24 setembro 2012

o meu amigo poeta (XXI)



O meu amigo poeta não se safava muito bem com as mulheres. Dizia que não tinha o dom de perceber os convites do sexo oposto.

“Essa coisa de trocar olhares e mostrar o ombro e mexer nos cabelos não é mesmo para mim. Só me deixam mais confuso”, disse ele certa noite a uma mulher. “Lembro-me de uma ocasião em que uma gaja me perguntou, depois de uma longa conversa, se eu não quereria por acaso passar por casa dela. E eu respondi que não, que tinha outras coisas para fazer. Não queria ver a casa dela nem pelo caralho! Só depois é que me explicaram o que ela queria.”

A mulher tinha longos cabelos negros, olhar feroz, pernas longas. Uma silhueta que parecia ter sido desenhada por encomenda. Lábios carnudos. Voz suave. E era expressiva, com uma pose de desafio que não se destinava a afastar. Mais importante ainda, estava decidida a levar o meu amigo poeta para a cama, até o ter ouvido pronunciar-se sobre aquele assunto.

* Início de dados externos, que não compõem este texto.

/-
Copyright (c) 2026 the pub-hodgecm-mathlib formalisation cell (harness21).  Prover seat hodgecm-mathlib-F0P2-p02 (g12), 2026-09-01.  Road «S3-tree» (architect A-p16 (g30)
A-160), the LIFT `_le_one ↦ _le_two`, organ (I) `stub_liftInterior` of the fold `LocalTransferAtOneHyperspecialLevelTwo`, N6 «THE ASSEMBLY» — TYPE-(1) BRANCH.
-/
import Literature.NumberTheory.Rogawski1990.TypeOneCayleyShiftBindersCM                 -- ★ N1∕N4 p846612 (this lineage): `isUnit_shift_denominators_of_disc_lt`, `shifted_binders_of_typeOne`, `not_levi_of_shift`
import Literature.NumberTheory.Rogawski1990.FinExplicitTransferFactorCayleyShiftSum         -- ★ (A3) p846531 (this lineage): `finsum_finExplicitCollection_Δ_mul_eq_inv_sq_mul_finsum_shift`; brings ★ `TypeTwoCayleyShiftCM`
import Literature.NumberTheory.Rogawski1990.DepthZeroTransferHValuesShift                   -- ★ p846474 (END F0P3a-p03): the `S`-rows `stableOrbitalIntegralRel_chi_shift_of_isRoot`
import Literature.NumberTheory.Rogawski1990.FinExplicitTransferFactorInertExponentSplitStub  -- ★ `exists_flicker_exponents_split`
import Literature.NumberTheory.Rogawski1990.FinExplicitTransferFactorResiduallyRegular        -- ★ `charpoly_map_endoEmbLocal_apply`
import Literature.NumberTheory.Rogawski1990.LeviNearOneTwoDeep                               -- ★ p846644 (F0P3a-p04): `valued_sub_one_le_of_isRoot_charpoly_of_congr_one`
import Literature.NumberTheory.Automorphic.NonsplitPlaceHaarBallRatios                       -- ★ `isUnit_toLocalRing_uniformizer`, `conjLocal_toLocalRing_uniformizer`, `valued_toLocalRing_uniformizer_apply`
import HarnessLib
/-- The registered-skeleton form. -/
theorem isolatedLimitPointsL_of_stubs₂ : Summit.QuantumFields.YangMills.Theses.LimitSetRigidity.IsolatedLimitPointsL :=
  IsolatedLimitPointsL_of₂ stub_limitTrajectoriesUVEquivalent stub_localUVRigidity

end Cruxes.IsolatedLimitPointsL.Birth2

end Summit.QuantumFields.YangMills.Theses.LimitSetRigidity
import Mathlib
import HarnessLib
import Summits.FinalStateConjecture.Statement
import Literature.Geometry.Lorentzian.LandauLifshitzPseudotensor
import Literature.Geometry.Lorentzian.CausalityProofs

/-!
# Route EIHFluxBalance — `InertialRecession`, the dispersive case `N = 0`

Helper file for the crux `stmt-FinalStateConjecture-10166`
(`Summit.FinalStateConjecture.FinalStateConjecture.Theses.EIHFluxBalance.InertialRecession`).

`InertialRecession` says: a maximal vacuum Cauchy development which is asymptotic, in one lab
chart `Φ : U → M`, to a modulated `N`-centre Kerr–Schild ansatz carries a `C²`
`FinalStateDecomposition` of its self-determined exterior with exhaustive charts. Any proof splits
on the number `N` of holes. This file settles the case **`N = 0` (dispersal)**, which is pure
bookkeeping: the ansatz is the Minkowski background on `U`, the lab chart `Φ` itself is the flat
(radiation-zone) chart of a decomposition with no hole, started one unit of lab time later
(`τ₀ + 1`, so that the covering clause of the structure is an instance of the hypothesis'
exhaustion clause, which is only asserted for lab times `> τ₀`), on the region
`O' = J⁺(ι X) ∩ I⁻(Φ({x⁰ > τ₀ + 1}))`, which is contained in the hypothesis' region `O` by
monotonicity of `I⁻`.

The one geometric input is the folklore causal lemma `subset_chronologicalFuture_of_isOpen`:
an open set of a spacetime (manifold without boundary) lies in its own chronological future and
past — from the local cone lemma `exists_nhds_forall_isFutureTimelikeCurveOn_from` of
`Literature.Geometry.Lorentzian.CausalityProofs` (O'Neill 1983, Ch. 14, Lemma 14.2–14.3).

Main result: `inertialRecession_noHoles` — the hypothesis of `InertialRecession` with `N = 0`
implies its conclusion (for every vacuum Cauchy development; maximality and admissibility of the
data are not used in this case).

Revision 2026-08-16: the summit re-typing of 2026-08-16 (semantic-vacuity audit, §2.1 (B))
strengthened `Summit.FinalStateConjecture.HasExhaustiveCharts` by the honest-radii clause
`∀ i, Tendsto (R i) atTop atTop ∧ ∀ τ, max (r₊(Mᵢ, aᵢ)) 0 + 1 ≤ R i τ`; with no hole it is vacuous
(`fun i ↦ i.elim0`), and the proof below supplies it. Statement unchanged.
-/

noncomputable section

set_option linter.dupNamespace false

open scoped Manifold ContDiff Topology BigOperators ENNReal
open Filter Set TopologicalSpace Literature.Geometry.Lorentzian

namespace Summit.FinalStateConjecture.FinalStateConjecture.Theorems

/-! ### An open set lies in its own chronological future and past -/

section Causal

variable {E : Type*} [NormedAddCommGroup E] [NormedSpace ℝ E] {H : Type*} [TopologicalSpace H]
  {I : ModelWithCorners ℝ E H} {n : ℕ∞ω} {M : Type*} [TopologicalSpace M] [ChartedSpace H M]
  [IsManifold I ∞ M]

/-- **An open set lies in its own chronological future** (manifold without boundary): for
`p ∈ W`, `W` open, the local cone lemma gives a future timelike segment `γ : [0, 1] → M` ending at
`p`; by continuity `γ s ∈ W` for `s < 1` close to `1`, and `γ|[s, 1]` is a future timelike curve
from `γ s ∈ W` to `p`. O'Neill 1983, Ch. 14, Lemma 14.2 (5)–14.3 (p. 403). [folklore] -/
theorem subset_chronologicalFuture_of_isOpen [BoundarylessManifold I M]
    (g : LorentzianMetric I n M) (τ : TimeOrientation g) {W : Set M} (hW : IsOpen W) :
    W ⊆ g.chronologicalFuture τ W := by
  intro p hp
  obtain ⟨q', V, hVp, hV⟩ := g.exists_nhds_forall_isFutureTimelikeCurveOn_from τ
    (BoundarylessManifold.isInteriorPoint (I := I) (x := p))
  obtain ⟨γ, hγ, -, hγ1⟩ := hV p (mem_of_mem_nhds hVp)
  have hc : ContinuousAt γ 1 := (hγ 1 ⟨zero_le_one, le_rfl⟩).1.continuousAt
  have hW1 : W ∈ 𝓝 (γ 1) := hW.mem_nhds (by rw [hγ1]; exact hp)
  have h1 : ∀ᶠ s in 𝓝[<] (1 : ℝ), γ s ∈ W :=
    mem_nhdsWithin_of_mem_nhds (hc.preimage_mem_nhds hW1)
  have h2 : ∀ᶠ s in 𝓝[<] (1 : ℝ), s ∈ Ico (0 : ℝ) 1 := Ico_mem_nhdsLT one_pos
  obtain ⟨s, hsW, hs0, hs1⟩ := (h1.and h2).exists
  exact ⟨γ s, hsW, γ, s, 1, hs1, hγ.mono (Icc_subset_Icc hs0 le_rfl), rfl, hγ1⟩

/-- **An open set lies in its own chronological past** (time dual of
`subset_chronologicalFuture_of_isOpen`). O'Neill 1983, Ch. 14, p. 403. [folklore] -/
theorem subset_chronologicalPast_of_isOpen [BoundarylessManifold I M]
    (g : LorentzianMetric I n M) (τ : TimeOrientation g) {W : Set M} (hW : IsOpen W) :
    W ⊆ g.chronologicalPast τ W :=
  subset_chronologicalFuture_of_isOpen g τ.reverse hW

end Causal

/-! ### Bookkeeping: the bilinear-form field of a literal reference background -/

/-- Congruence of `Spacetime.deviationCk` in the reference bilinear-form field of a literal
`ModelBackground` (the other fields fixed); used to replace the empty `N = 0` Kerr–Schild sum
`η + ∑_{i : Fin 0} (…)` by `η`. [folklore] -/
theorem deviationCk_mk_congr (𝓢 : Spacetime 4) (U : Opens E4)
    {b b' : E4 → E4 →L[ℝ] E4 →L[ℝ] ℝ} (hb : b = b') (tf rf : E4 → ℝ) (Ψ : U → 𝓢.carrier)
    (k : ℕ) (τ : ℝ) :
    𝓢.deviationCk ⟨U, b, tf, rf⟩ Ψ k τ = 𝓢.deviationCk ⟨U, b', tf, rf⟩ Ψ k τ := by
  subst hb
  rfl

/-! ### The dispersive case of `InertialRecession` -/

/-- **`InertialRecession`, case `N = 0` (dispersal).** If a vacuum Cauchy development is
asymptotic, in a lab chart `Φ : U → M` defined on (a neighbourhood of) the late half-space
`{x⁰ > τ₀}`, to the modulated multi-Kerr–Schild ansatz WITH NO HOLE — i.e. `Φ^* g → η` in `C³`
on the lab slabs, `O = J⁺(ι X) ∩ I⁻(Φ{x⁰ > τ₀})`, and `O` is exhausted by the lab slabs — then it
carries a `C²` final state decomposition `d` with `d.N = 0`, sub-extremal (vacuously),
`O' = J⁺(ι X) ∩ I⁻(d.charted)` and `HasExhaustiveCharts d`. Construction: `d.τ₀ = τ₀ + 1`, flat
domain `U`, flat chart `Φ`, `O' = J⁺(ι X) ∩ I⁻(Φ{x⁰ > τ₀ + 1}) ⊆ O`; `Φ{x⁰ > τ₀ + 1} ⊆ O'` because
an open set lies in its own chronological past (`subset_chronologicalPast_of_isOpen`); the
covering and exhaustion clauses are the hypothesis' exhaustion clause at lab times `τ₀ + 1` and
`τ₁ > τ₀ + 1`, transported along `O' ⊆ O` and monotonicity of `J⁻`. The hypothesis is literally
that of `Theses.EIHFluxBalance.InertialRecession` with `N` specialised to `0` (so a prover of the
crux can `obtain ⟨N, h⟩` and dispatch `N = 0` here); maximality and admissibility are not needed. -/
theorem inertialRecession_noHoles
    (X : Type) [TopologicalSpace X] [ChartedSpace E3 X]
    [IsManifold (𝓡 3) ((⊤ : ℕ∞) : WithTop ℕ∞) X] [ConnectedSpace X]
    (D : InitialDataSet (𝓡 3) X) (𝒟 : VacuumCauchyDevelopment D)
    (h : ∃ (M a rin : Fin 0 → ℝ) (Λ : Fin 0 → ℝ → lorentzGroup) (ξ : Fin 0 → ℝ → E3) (γ κ τ₀ : ℝ) (U : Opens E4) (Φ : U → 𝒟.carrier) (O : Set 𝒟.carrier), (∀ i, Kerr.IsSubextremal (M i) (a i) ∧ Kerr.rMinus (M i) (a i) < rin i ∧ rin i < Kerr.rPlus (M i) (a i)) ∧ (∀ i t, |((Λ i t : E4 ≃L[ℝ] E4) (E4.basisVector 0)) 0| ≤ γ) ∧ (∀ i, ContDiff ℝ ((⊤ : ℕ∞) : WithTop ℕ∞) (ξ i) ∧ ContDiff ℝ ((⊤ : ℕ∞) : WithTop ℕ∞) (fun t ↦ ((Λ i t : E4 ≃L[ℝ] E4) : E4 →L[ℝ] E4))) ∧ (∀ i j, i ≠ j → Tendsto (fun t ↦ ‖ξ i t - ξ j t‖) atTop atTop) ∧ (0 < κ ∧ κ < 1 ∧ ∀ i, ∀ᶠ t in atTop, ‖ξ i t‖ ≤ κ ^ 2 * t) ∧ ({x : E4 | τ₀ < x 0 ∧ ∀ i, rin i < Kerr.radius (a i) (poincareInv (Λ i (x 0)) (E4.ofTimeSpace (x 0) (ξ i (x 0))) x)} ⊆ (U : Set E4)) ∧ let B : ModelBackground := ⟨U, fun x ↦ Minkowski.bilin + ∑ i, (boostedKerrBilin (Λ i (x 0)) (E4.ofTimeSpace (x 0) (ξ i (x 0))) (M i) (a i) x - Minkowski.bilin), fun x ↦ x 0, E4.spatialNorm⟩; ContMDiff 𝓘(ℝ, E4) (𝓡 4) ((⊤ : ℕ∞) : WithTop ℕ∞) Φ ∧ Topology.IsOpenEmbedding ((B.lateRegion τ₀).restrict Φ) ∧ Φ '' {x : U | τ₀ < x.1 0 ∧ ∀ i, Kerr.rPlus (M i) (a i) < Kerr.radius (a i) (poincareInv (Λ i (x.1 0)) (E4.ofTimeSpace (x.1 0) (ξ i (x.1 0))) x.1)} ⊆ O ∧ Tendsto (fun t ↦ 𝒟.toSpacetime.deviationCk B Φ 3 t) atTop (𝓝 0) ∧ Tendsto (fun t : ℝ ↦ ⨆ x ∈ {x : U | x.1 0 = t ∧ E4.spatialNorm x.1 ≤ κ * t}, ⨆ (m : ℕ) (_ : m ≤ 3), ENNReal.ofReal (1 + √(√((⨅ i, ‖E4.spatial x.1 - ξ i t‖) ^ 7))) * ‖iteratedFDeriv ℝ m (𝒟.toSpacetime.deviationExtend B Φ) x.1‖ₑ) atTop (𝓝 0) ∧ O = Summit.FinalStateConjecture.exteriorOf 𝒟.toCauchyDevelopment (Φ '' {x : U | τ₀ < x.1 0 ∧ ∀ i, Kerr.rPlus (M i) (a i) < Kerr.radius (a i) (poincareInv (Λ i (x.1 0)) (E4.ofTimeSpace (x.1 0) (ξ i (x.1 0))) x.1)}) ∧ ∀ t₁ : ℝ, τ₀ < t₁ → O \ Φ '' {x : U | t₁ < x.1 0 ∧ ∀ i, Kerr.rPlus (M i) (a i) < Kerr.radius (a i) (poincareInv (Λ i (x.1 0)) (E4.ofTimeSpace (x.1 0) (ξ i (x.1 0))) x.1)} ⊆ 𝒟.metric.causalPast 𝒟.timeOrientation (Φ '' {x : U | x.1 0 = t₁ ∧ ∀ i, Kerr.rPlus (M i) (a i) < Kerr.radius (a i) (poincareInv (Λ i (x.1 0)) (E4.ofTimeSpace (x.1 0) (ξ i (x.1 0))) x.1)})) :
    ∃ (O : Set 𝒟.carrier) (d : FinalStateDecomposition 𝒟.toSpacetime O 2), (∀ i, Kerr.IsSubextremal (d.mass i) (d.spin i)) ∧ O = Summit.FinalStateConjecture.exteriorOf 𝒟.toCauchyDevelopment d.charted ∧ Summit.FinalStateConjecture.HasExhaustiveCharts d := by
  obtain ⟨M, a, rin, Λ, ξ, γ, κ, τ₀, U, Φ, O, -, -, -, -, -, hU, hB⟩ := h
  obtain ⟨hΦ, hemb, himO, hdev, -, hO, hexh⟩ := hB
  simp only [IsEmpty.forall_iff, and_true] at hU himO hO hexh
  -- the Minkowski background on `U` and the Spacetime
  have hb : (fun x : E4 ↦ Minkowski.bilin + ∑ i : Fin 0, (boostedKerrBilin (Λ i (x 0))
      (E4.ofTimeSpace (x 0) (ξ i (x 0))) (M i) (a i) x - Minkowski.bilin)) =
      fun _ ↦ Minkowski.bilin := by
    funext x
    rw [Fin.sum_univ_zero]
    abel
  have hdev' : Tendsto (fun t ↦ 𝒟.toSpacetime.deviationCk (Minkowski.backgroundOn U) Φ 3 t)
      atTop (𝓝 0) :=
    hdev.congr fun t ↦ deviationCk_mk_congr _ U hb _ _ Φ 3 t
  have hdev2 : Tendsto (fun t ↦ 𝒟.toSpacetime.deviationCk (Minkowski.backgroundOn U) Φ 2 t)
      atTop (𝓝 0) :=
    tendsto_of_tendsto_of_tendsto_of_le_of_le tendsto_const_nhds hdev' (fun _ ↦ zero_le)
      fun t ↦ 𝒟.toSpacetime.deviationCk_mono (Minkowski.backgroundOn U) Φ (by norm_num) t
  -- the late regions `{x⁰ > τ₀}` ⊇ `{x⁰ > τ₀ + 1}` of the flat background on `U`
  have hsub : (Minkowski.backgroundOn U).lateRegion (τ₀ + 1) ⊆
      (Minkowski.backgroundOn U).lateRegion τ₀ :=
    (Minkowski.backgroundOn U).lateRegion_mono (by linarith)
  have hsub' : (Minkowski.backgroundOn U).lateRegion (τ₀ + 1) ⊆ {x : U | τ₀ < x.1 0} := hsub
  -- open embedding on the smaller late region
  have hemb' : Topology.IsOpenEmbedding
      (((Minkowski.backgroundOn U).lateRegion (τ₀ + 1)).restrict Φ) := by
    have hc0 : Continuous fun y : E4 ↦ y 0 := PiLp.continuous_apply 2 _ 0
    have hL0 : IsOpen ((Minkowski.backgroundOn U).lateRegion τ₀) :=
      isOpen_lt continuous_const (hc0.comp continuous_subtype_val)
    have hL1 : IsOpen ((Minkowski.backgroundOn U).lateRegion (τ₀ + 1)) :=
      isOpen_lt continuous_const (hc0.comp continuous_subtype_val)
    let j : (Minkowski.backgroundOn U).lateRegion (τ₀ + 1) →
        (Minkowski.backgroundOn U).lateRegion τ₀ := fun x ↦ ⟨x.1, hsub x.2⟩
    have hg0 : Topology.IsOpenEmbedding
        (fun x : (Minkowski.backgroundOn U).lateRegion τ₀ ↦ (x.1.1 : E4)) :=
      U.isOpen.isOpenEmbedding_subtypeVal.comp hL0.isOpenEmbedding_subtypeVal
    have hg1 : Topology.IsOpenEmbedding
        (fun x : (Minkowski.backgroundOn U).lateRegion (τ₀ + 1) ↦ (x.1.1 : E4)) :=
      U.isOpen.isOpenEmbedding_subtypeVal.comp hL1.isOpenEmbedding_subtypeVal
    have hj : Topology.IsOpenEmbedding j := Topology.IsOpenEmbedding.of_comp j hg0 hg1
    exact hemb.comp hj
  -- its image is open, hence inside its own chronological past
  have hopen : IsOpen (Φ '' (Minkowski.backgroundOn U).lateRegion (τ₀ + 1)) := by
    rw [← Set.range_restrict]
    exact hemb'.isOpen_range
  -- the hypothesis' region lies to the future of the data
  have hOJ : O ⊆ 𝒟.metric.causalFuture 𝒟.timeOrientation (range 𝒟.embed) := by
    rw [hO]
    exact inter_subset_left
  -- the new region
  let O' : Set 𝒟.carrier := Summit.FinalStateConjecture.exteriorOf 𝒟.toCauchyDevelopment
    (Φ '' (Minkowski.backgroundOn U).lateRegion (τ₀ + 1))
  have hO'O : O' ⊆ O := by
    rw [hO]
    exact inter_subset_inter_right _
      (LorentzianMetric.chronologicalFuture_mono (image_mono hsub'))
  have himO' : Φ '' (Minkowski.backgroundOn U).lateRegion (τ₀ + 1) ⊆ O' :=
    subset_inter (((image_mono hsub').trans himO).trans hOJ)
      (subset_chronologicalPast_of_isOpen 𝒟.metric 𝒟.timeOrientation hopen)
  -- the decomposition with no hole
  let d : FinalStateDecomposition 𝒟.toSpacetime O' 2 :=
    { N := 0
      mass := Fin.elim0
      spin := Fin.elim0
      mass_pos := fun i ↦ i.elim0
      abs_spin_le_mass := fun i ↦ i.elim0
      motion := Fin.elim0
      τ₀ := τ₀ + 1
      chart := fun i ↦ i.elim0
      isLateChart := fun i ↦ i.elim0
      tendsto_truncDeviationCk := fun i ↦ i.elim0
      exists_pairwise_disjoint := fun _ ↦ ⟨0, fun i ↦ i.elim0⟩
      excision := Fin.elim0
      tendsto_excision_div := fun i ↦ i.elim0
      flatDomain := U
      setOf_lt_excision_subset_flatDomain := fun x hx ↦
        hU (show τ₀ < x 0 by have hx1 : τ₀ + 1 < x 0 := hx.1; linarith)
      flatChart := Φ
      isLateChart_flat := ⟨hΦ, hemb', himO'⟩
      tendsto_deviationCk_flat := hdev2
      diff_subset_causalPast := by
        intro p hp
        have hp2 : p ∉ Φ '' {x : U | τ₀ + 1 < x.1 0} := fun h' ↦ hp.2 (Or.inr h')
        have hJ := hexh (τ₀ + 1) (by linarith) ⟨hO'O hp.1, hp2⟩
        exact LorentzianMetric.causalFuture_mono subset_union_right hJ }
  refine ⟨O', d, fun i ↦ i.elim0, ?_, ⟨fun i ↦ i.elim0, fun i ↦ i.elim0, fun i ↦ i.elim0, fun τ₁ hτ₁ ↦ ?_⟩⟩
  · -- `O' = J⁺(ι X) ∩ I⁻(d.charted)`
    have hch : d.charted = Φ '' (Minkowski.backgroundOn U).lateRegion (τ₀ + 1) := by
      ext p
      simp only [FinalStateDecomposition.charted, Set.mem_union, Set.mem_iUnion]
      constructor
      · rintro (h' | ⟨i, -⟩)
        · exact h'
        · exact i.elim0
      · exact fun h' ↦ Or.inl h'
    rw [hch]
  · -- exhaustion at chart time `τ₁ > τ₀ + 1`
    intro p hp
    have hτ : τ₀ < τ₁ := by
      have hτ' : τ₀ + 1 < τ₁ := hτ₁
      linarith
    have hp2 : p ∉ Φ '' {x : U | τ₁ < x.1 0} := fun h' ↦ hp.2 (Or.inl h')
    have hJ := hexh τ₁ hτ ⟨hO'O hp.1, hp2⟩
    exact LorentzianMetric.causalFuture_mono subset_union_left hJ

/-- Registered one-line form (carrier `deviationCk_mk_congr_rechart11` of the crux item) of
`deviationCk_mk_congr`. [folklore] -/
theorem deviationCk_mk_congr_rechart11 : open Literature.Geometry.Lorentzian in ∀ (𝓢 : Spacetime 4) (U : TopologicalSpace.Opens E4) {b b' : E4 → E4 →L[ℝ] E4 →L[ℝ] ℝ}, b = b' → ∀ (tf rf : E4 → ℝ) (Ψ : U → 𝓢.carrier) (k : ℕ) (τ : ℝ), 𝓢.deviationCk ⟨U, b, tf, rf⟩ Ψ k τ = 𝓢.deviationCk ⟨U, b', tf, rf⟩ Ψ k τ :=
  fun 𝓢 U _ _ hb tf rf Ψ k τ ↦ deviationCk_mk_congr 𝓢 U hb tf rf Ψ k τ

end Summit.FinalStateConjecture.FinalStateConjecture.Theorems

end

O meu amigo relatou-me o final do episódio, num momento em que nos encontrávamos a sós, a salvo da atenção e comentários alheios. Contou-me que, mal acabou de ouvir aquilo, a mulher se levantou e encolheu os ombros. Disse-lhe que tinha muita pena, mas não tinha tempo para aquelas merdas.

“Fiquei desolado outra vez. De rastos. Pensava mesmo que ela queria dar uma pinadela, man”, concluiu o meu amigo poeta. “Pelos vistos, estava enganado”, concluiu ele, pensativo.

Ficámos em silêncio durante um momento. O meu amigo poeta continuava, certamente, a tentar entender o que se tinha passado, como era possível que as coisas acabassem por ter quase sempre um desfecho assim. Eu, por outro lado, tentava encontrar uma maneira de o iluminar um pouco acerca da matéria de que nos ocupávamos.

Olhei para ele. Aquilo dava dó: uma das criaturas mais inteligentes que já conheci, tão transtornada por um problema tão prosaico.

“Deixa lá”, disse eu. “Pode acontecer a qualquer um.”

O meu amigo poeta era um caso perdido.